import Mathlib
import HarnessLib

/-!
# GridStability/Lyapunov/LaplacianEdgeSandwich — the EDGE SANDWICH for weighted graph Laplacians (G2-SCALE T-row T9; idea-2 cycle-4 card «modal-lag-line-dynamics-threshold» P2)

Venture GRIDFUSION, G2-SCALE cell (lead g19 §43 D60 (ii) / §44 D64: writer gridfusion-sos-5 (g10); draft = idea-2's REV 2 scratch
`HOME/idea-2/toy-g4/EdgeSandwich.lean` 55885e9216960863, crit-1 PASS·NC l.10531/32). GENERIC, Mathlib-only, no instance data, 0 kit —
reusable by every Laplacian object of the cell (dVOC `hlam` lane, Kuramoto/droop chains, the modal-lag card).

For a symmetric nonnegative weight function `w : Fin N → Fin N → ℝ` (zero diagonal not needed except where said), degrees
`deg w k = Σⱼ w k j`, Laplacian form `lapForm w u = ½ Σₖ Σⱼ w k j (u k − u j)²`:
* UPPER (weighted Anderson–Morley, FORM version, by an AM–GM weighting — no line graph, no spectral theorem):
  `deg k + deg j ≤ Λ` whenever `w k j ≠ 0` ⇒ `lapForm w u ≤ Λ·Σ u²` (`lapForm_le`); matrix form `lapMatrix = diag(deg) − w`,
  `dotProduct_lapMatrix_mulVec`, and the algebraic eigenvalue bound `eigenvalue_le` (real eigenpair ⇒ `μ ≤ Λ`);
* LOWER (2-sparse Rayleigh vector `e_k − e_j`, zero diagonal, `k ≠ j`): `lapForm w (e_k − e_j) = deg k + deg j + 2 w k j`,
  `‖e_k − e_j‖² = 2`, Rayleigh form `lapForm_indicator_sub_rayleigh`.
The eigenvalue LOWER half (`λ_max ≥` Rayleigh) is Courant–Fischer and not needed by certificates, which consume the form
inequalities. THREE COLUMNS: pure linear algebra; nothing here certifies a real grid. [folklore]
-/

namespace Summit.Ventures.GridStability.Lyapunov.EdgeSandwich

open Finset BigOperators

variable {N : ℕ}

/-- weighted degree [folklore] -/
def deg (w : Fin N → Fin N → ℝ) (k : Fin N) : ℝ := ∑ j, w k j

/-- Laplacian quadratic form `½ Σ_k Σ_j w_kj (u_k − u_j)²` (each unordered pair counted twice, hence the ½). [folklore] -/
noncomputable def lapForm (w : Fin N → Fin N → ℝ) (u : Fin N → ℝ) : ℝ :=
  (1 / 2) * ∑ k, ∑ j, w k j * (u k - u j) ^ 2

/-- Per-pair AM–GM weighting: for `dk, dj > 0`, `(a − b)² ≤ (dk+dj)/dk · a² + (dk+dj)/dj · b²`. [folklore] -/
theorem sq_sub_le (dk dj a b : ℝ) (hk : 0 < dk) (hj : 0 < dj) :
    (a - b) ^ 2 ≤ (dk + dj) / dk * a ^ 2 + (dk + dj) / dj * b ^ 2 := by
  rw [div_mul_eq_mul_div, div_mul_eq_mul_div, div_add_div _ _ hk.ne' hj.ne', le_div_iff₀ (mul_pos hk hj)]
  nlinarith [sq_nonneg (dj * a + dk * b), mul_pos hk hj, sq_nonneg a, sq_nonneg b]

/-- If `w k j > 0` and weights are nonnegative then `deg w k > 0`. [folklore] -/
theorem deg_pos_of_pos (w : Fin N → Fin N → ℝ) (hw : ∀ k j, 0 ≤ w k j) {k j : Fin N} (h : 0 < w k j) :
    0 < deg w k := by
  unfold deg
  calc (0 : ℝ) < w k j := h
    _ ≤ ∑ j, w k j := single_le_sum (fun i _ => hw k i) (mem_univ j)

/-- WEIGHTED ANDERSON–MORLEY (form version): `deg k + deg j ≤ Λ` on every edge ⇒ `lapForm w u ≤ Λ ‖u‖²`. [folklore] -/
theorem lapForm_le (w : Fin N → Fin N → ℝ) (hsym : ∀ k j, w k j = w j k) (hw : ∀ k j, 0 ≤ w k j)
    (Λ : ℝ) (hΛ0 : 0 ≤ Λ) (hΛ : ∀ k j, w k j ≠ 0 → deg w k + deg w j ≤ Λ) (u : Fin N → ℝ) :
    lapForm w u ≤ Λ * ∑ k, u k ^ 2 := by
  -- Step 1: per-term bound w_kj (u_k - u_j)^2 ≤ w_kj [(d_k+d_j)/d_k u_k^2 + (d_k+d_j)/d_j u_j^2]
  have step1 : ∀ k j, w k j * (u k - u j) ^ 2 ≤
      w k j * ((deg w k + deg w j) / deg w k * u k ^ 2) + w k j * ((deg w k + deg w j) / deg w j * u j ^ 2) := by
    intro k j
    rcases (hw k j).eq_or_lt with h0 | hpos
    · rw [← h0]; simp
    · have hk : 0 < deg w k := deg_pos_of_pos w hw hpos
      have hj : 0 < deg w j := deg_pos_of_pos w hw (by rw [hsym]; exact hpos)
      rw [← mul_add]
      exact mul_le_mul_of_nonneg_left (sq_sub_le _ _ _ _ hk hj) (hw k j)
  -- Step 2: per-term bound by Λ: w_kj (d_k+d_j)/d_k u_k^2 ≤ w_kj Λ/d_k u_k^2
  have step2 : ∀ k j, w k j * ((deg w k + deg w j) / deg w k * u k ^ 2) ≤ w k j * (Λ / deg w k * u k ^ 2) := by
    intro k j
    rcases (hw k j).eq_or_lt with h0 | hpos
    · rw [← h0]; simp
    · have hk : 0 < deg w k := deg_pos_of_pos w hw hpos
      apply mul_le_mul_of_nonneg_left _ (hw k j)
      apply mul_le_mul_of_nonneg_right _ (sq_nonneg _)
      exact div_le_div_of_nonneg_right (hΛ k j hpos.ne') hk.le
  -- Step 3: row sums: Σ_j w_kj Λ/d_k u_k^2 = Λ u_k^2 (if d_k > 0) and ≤ Λ u_k^2 in general
  have step3 : ∀ k, ∑ j, w k j * (Λ / deg w k * u k ^ 2) ≤ Λ * u k ^ 2 := by
    intro k
    rw [← sum_mul]
    change deg w k * (Λ / deg w k * u k ^ 2) ≤ Λ * u k ^ 2
    rcases eq_or_ne (deg w k) 0 with h0 | hne
    · rw [h0]; simp; positivity
    · rw [← mul_assoc, mul_div_cancel₀ _ hne]
  -- symmetric half: Σ_k Σ_j w_kj (d_k+d_j)/d_j u_j^2 = Σ_k Σ_j w_kj (d_k+d_j)/d_k u_k^2 (swap k, j; symmetry of w)
  have swap : ∑ k, ∑ j, w k j * ((deg w k + deg w j) / deg w j * u j ^ 2) =
      ∑ k, ∑ j, w k j * ((deg w k + deg w j) / deg w k * u k ^ 2) := by
    rw [sum_comm]
    refine sum_congr rfl fun k _ => sum_congr rfl fun j _ => ?_
    rw [hsym j k, add_comm (deg w j) (deg w k)]
  unfold lapForm
  calc (1 / 2) * ∑ k, ∑ j, w k j * (u k - u j) ^ 2
      ≤ (1 / 2) * ∑ k, ∑ j, (w k j * ((deg w k + deg w j) / deg w k * u k ^ 2)
          + w k j * ((deg w k + deg w j) / deg w j * u j ^ 2)) := by
        apply mul_le_mul_of_nonneg_left _ (by norm_num : (0:ℝ) ≤ 1 / 2)
        exact sum_le_sum fun k _ => sum_le_sum fun j _ => step1 k j
    _ = ∑ k, ∑ j, w k j * ((deg w k + deg w j) / deg w k * u k ^ 2) := by
        have hsplit : ∑ k, ∑ j, (w k j * ((deg w k + deg w j) / deg w k * u k ^ 2)
            + w k j * ((deg w k + deg w j) / deg w j * u j ^ 2))
            = ∑ k, ∑ j, w k j * ((deg w k + deg w j) / deg w k * u k ^ 2)
              + ∑ k, ∑ j, w k j * ((deg w k + deg w j) / deg w j * u j ^ 2) := by
          rw [← sum_add_distrib]; exact sum_congr rfl fun k _ => sum_add_distrib
        rw [hsplit, swap]; ring
    _ ≤ ∑ k, ∑ j, w k j * (Λ / deg w k * u k ^ 2) :=
        sum_le_sum fun k _ => sum_le_sum fun j _ => step2 k j
    _ ≤ ∑ k, Λ * u k ^ 2 := sum_le_sum fun k _ => step3 k
    _ = Λ * ∑ k, u k ^ 2 := by rw [mul_sum]

/-- Bilinear expansion of the Laplacian form for symmetric weights: `lapForm w u = Σ_k deg_k u_k² − Σ_k Σ_j w_kj u_k u_j`. [folklore] -/
theorem lapForm_eq (w : Fin N → Fin N → ℝ) (hsym : ∀ k j, w k j = w j k) (u : Fin N → ℝ) :
    lapForm w u = ∑ k, deg w k * u k ^ 2 - ∑ k, ∑ j, w k j * (u k * u j) := by
  unfold lapForm deg
  have h1 : ∑ k, ∑ j, w k j * (u k - u j) ^ 2
      = ∑ k, ∑ j, w k j * u k ^ 2 + ∑ k, ∑ j, w k j * u j ^ 2 - 2 * ∑ k, ∑ j, w k j * (u k * u j) := by
    rw [mul_sum, ← sum_add_distrib, ← sum_sub_distrib]
    refine sum_congr rfl fun k _ => ?_
    rw [mul_sum, ← sum_add_distrib, ← sum_sub_distrib]
    refine sum_congr rfl fun j _ => ?_
    ring
  have h2 : ∑ k, ∑ j, w k j * u j ^ 2 = ∑ k, ∑ j, w k j * u k ^ 2 := by
    rw [sum_comm]
    exact sum_congr rfl fun k _ => sum_congr rfl fun j _ => by rw [hsym]
  have h3 : ∑ k, ∑ j, w k j * u k ^ 2 = ∑ k, (∑ j, w k j) * u k ^ 2 := by
    refine sum_congr rfl fun k _ => ?_
    rw [sum_mul]
  rw [h1, h2, h3]
  ring

/-- 2-SPARSE RAYLEIGH VECTOR: for zero-diagonal symmetric weights and `k ≠ j`, the form at `u = e_k − e_j` equals
`deg k + deg j + 2 w k j` while `‖u‖² = 2` — Rayleigh quotient `w k j + (deg k + deg j)/2`. [folklore] -/
theorem lapForm_indicator_sub (w : Fin N → Fin N → ℝ) (hsym : ∀ k j, w k j = w j k) (hdiag : ∀ k, w k k = 0)
    {k j : Fin N} (hkj : k ≠ j) :
    lapForm w (fun i => (if i = k then 1 else 0) - (if i = j then 1 else 0)) = deg w k + deg w j + 2 * w k j := by
  rw [lapForm_eq w hsym]
  simp [sub_sq, mul_sub, mul_add, sum_add_distrib, sum_sub_distrib, Finset.sum_ite_eq',
    mul_ite, hkj.symm, hdiag, hsym j k]
  ring

/-- The squared norm of `e_k − e_j` is `2` (for `k ≠ j`). [folklore] -/
theorem normSq_indicator_sub {k j : Fin N} (hkj : k ≠ j) :
    ∑ i, ((if i = k then (1:ℝ) else 0) - (if i = j then 1 else 0)) ^ 2 = 2 := by
  simp [sub_sq, sum_add_distrib, sum_sub_distrib, Finset.sum_ite_eq', mul_ite, hkj.symm]
  norm_num

/-- EDGE SANDWICH, lower half in Rayleigh form: `lapForm w (e_k − e_j) = (w k j + (deg k + deg j)/2) · ‖e_k − e_j‖²`. [folklore] -/
theorem lapForm_indicator_sub_rayleigh (w : Fin N → Fin N → ℝ) (hsym : ∀ k j, w k j = w j k)
    (hdiag : ∀ k, w k k = 0) {k j : Fin N} (hkj : k ≠ j) :
    lapForm w (fun i => (if i = k then 1 else 0) - (if i = j then 1 else 0))
      = (w k j + (deg w k + deg w j) / 2)
        * ∑ i, ((if i = k then (1:ℝ) else 0) - (if i = j then 1 else 0)) ^ 2 := by
  rw [lapForm_indicator_sub w hsym hdiag hkj, normSq_indicator_sub hkj]
  ring


/-! ## Matrix form and the eigenvalue upper bound (no spectral theorem needed) -/

/-- The weighted Laplacian matrix `diag(deg) − w` (for zero-diagonal weights this is `ℬ diag(w_e) ℬᵀ`). [folklore] -/
noncomputable def lapMatrix (w : Fin N → Fin N → ℝ) : Matrix (Fin N) (Fin N) ℝ :=
  Matrix.of fun k j => (if k = j then deg w k else 0) - w k j

/-- The matrix quadratic form of `lapMatrix w` is `lapForm w` (symmetric weights). [folklore] -/
theorem dotProduct_lapMatrix_mulVec (w : Fin N → Fin N → ℝ) (hsym : ∀ k j, w k j = w j k) (u : Fin N → ℝ) :
    dotProduct u ((lapMatrix w).mulVec u) = lapForm w u := by
  rw [lapForm_eq w hsym]
  unfold lapMatrix
  simp only [Matrix.mulVec, dotProduct, Matrix.of_apply, sub_mul, sum_sub_distrib, ite_mul, zero_mul,
    Finset.sum_ite_eq, Finset.mem_univ, if_true, mul_sub, mul_sum]
  congr 1
  · exact sum_congr rfl fun k _ => by ring
  · exact sum_congr rfl fun k _ => sum_congr rfl fun j _ => by ring

/-- EIGENVALUE UPPER BOUND (weighted Anderson–Morley): every real eigenvalue `μ` of `lapMatrix w` (with a real
eigenvector) satisfies `μ ≤ Λ` whenever `deg k + deg j ≤ Λ` on every edge. Purely algebraic: no spectral theorem. [folklore] -/
theorem eigenvalue_le (w : Fin N → Fin N → ℝ) (hsym : ∀ k j, w k j = w j k) (hw : ∀ k j, 0 ≤ w k j)
    (Λ : ℝ) (hΛ0 : 0 ≤ Λ) (hΛ : ∀ k j, w k j ≠ 0 → deg w k + deg w j ≤ Λ)
    (μ : ℝ) (u : Fin N → ℝ) (hu : u ≠ 0) (heig : (lapMatrix w).mulVec u = μ • u) : μ ≤ Λ := by
  have hform : dotProduct u ((lapMatrix w).mulVec u) = μ * ∑ k, u k ^ 2 := by
    rw [heig, dotProduct_smul, smul_eq_mul]
    congr 1
    unfold dotProduct
    exact sum_congr rfl fun k _ => by ring
  have hle := lapForm_le w hsym hw Λ hΛ0 hΛ u
  rw [← dotProduct_lapMatrix_mulVec w hsym u, hform] at hle
  have hpos : 0 < ∑ k, u k ^ 2 := by
    obtain ⟨k, hk⟩ : ∃ k, u k ≠ 0 := by
      by_contra h
      push Not at h
      exact hu (funext h)
    calc (0 : ℝ) < u k ^ 2 := by positivity
      _ ≤ ∑ k, u k ^ 2 := single_le_sum (fun i _ => sq_nonneg (u i)) (mem_univ k)
  exact le_of_mul_le_mul_right hle hpos

end Summit.Ventures.GridStability.Lyapunov.EdgeSandwich
import Summits.HubbardSuperconductivity.HubbardSuperconductivity.Theorems.AnisotropyChordTransferFibre3FinXDEvalW

/-!
# Route `AnisotropyChord` / H0 rotor rung: FIN per-`L` row-D (KT-2a″) cell facts, `L = 19`, cells 110–110

Kernel facts `xdCellAny0 19 (49/50) la lb aD = true` (in-kernel point tables, zero data; `decide +kernel`) for the combined-cell
grid of `L = 19` (g5 design, 1–2.5 % cells); assembled in `…FinXDNineteen`.  Prover seat `hubbard-h0-rotor-p3` g7; helper for piece A =
stmt-HubbardSuperconductivity-23918 of rung 19089 (`--supports`, helper class).  WHAT THIS IS NOT: nothing here proves superconductivity in the
Hubbard model (rotor TARGET as worded stays FALSE, g15 verdict); kernel facts for ONE hypothesis of ONE conditional reduction.
-/

set_option linter.dupNamespace false
set_option autoImplicit false

namespace Summit.HubbardSuperconductivity.HubbardSuperconductivity.Theorems.AnisotropyChord.Transfer.Fibre3

namespace FinXD

/-- cell 110 of `L = 19` (`cert`). [folklore] -/
theorem xd19_110 : xdCellAny0 19 (49/50 : ℚ) 2307460014546875 2365146514910547 (2/25 : ℚ) = true := by (rw [← xdCellAnyW0_eq]; decide +kernel)

end FinXD

end Summit.HubbardSuperconductivity.HubbardSuperconductivity.Theorems.AnisotropyChord.Transfer.Fibre3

______________________________

• [WHAT THIS TASK INVOLVES]
Retype, exactly and in full, the lines above from the one containing "theorem needed) -/" through the one containing "j _ => by ring".

• [RESPONSE BELOW]
/-! ## Matrix form and the eigenvalue upper bound (no spectral theorem needed) -/

/-- The weighted Laplacian matrix `diag(deg) − w` (for zero-diagonal weights this is `ℬ diag(w_e) ℬᵀ`). [folklore] -/
noncomputable def lapMatrix (w : Fin N → Fin N → ℝ) : Matrix (Fin N) (Fin N) ℝ :=
  Matrix.of fun k j => (if k = j then deg w k else 0) - w k j

/-- The matrix quadratic form of `lapMatrix w` is `lapForm w` (symmetric weights). [folklore] -/
theorem dotProduct_lapMatrix_mulVec (w : Fin N → Fin N → ℝ) (hsym : ∀ k j, w k j = w j k) (u : Fin N → ℝ) :
    dotProduct u ((lapMatrix w).mulVec u) = lapForm w u := by
  rw [lapForm_eq w hsym]
  unfold lapMatrix
  simp only [Matrix.mulVec, dotProduct, Matrix.of_apply, sub_mul, sum_sub_distrib, ite_mul, zero_mul,
    Finset.sum_ite_eq, Finset.mem_univ, if_true, mul_sub, mul_sum]
  congr 1
  · exact sum_congr rfl fun k _ => by ring
  · exact sum_congr rfl fun k _ => sum_congr rfl fun j _ => by ring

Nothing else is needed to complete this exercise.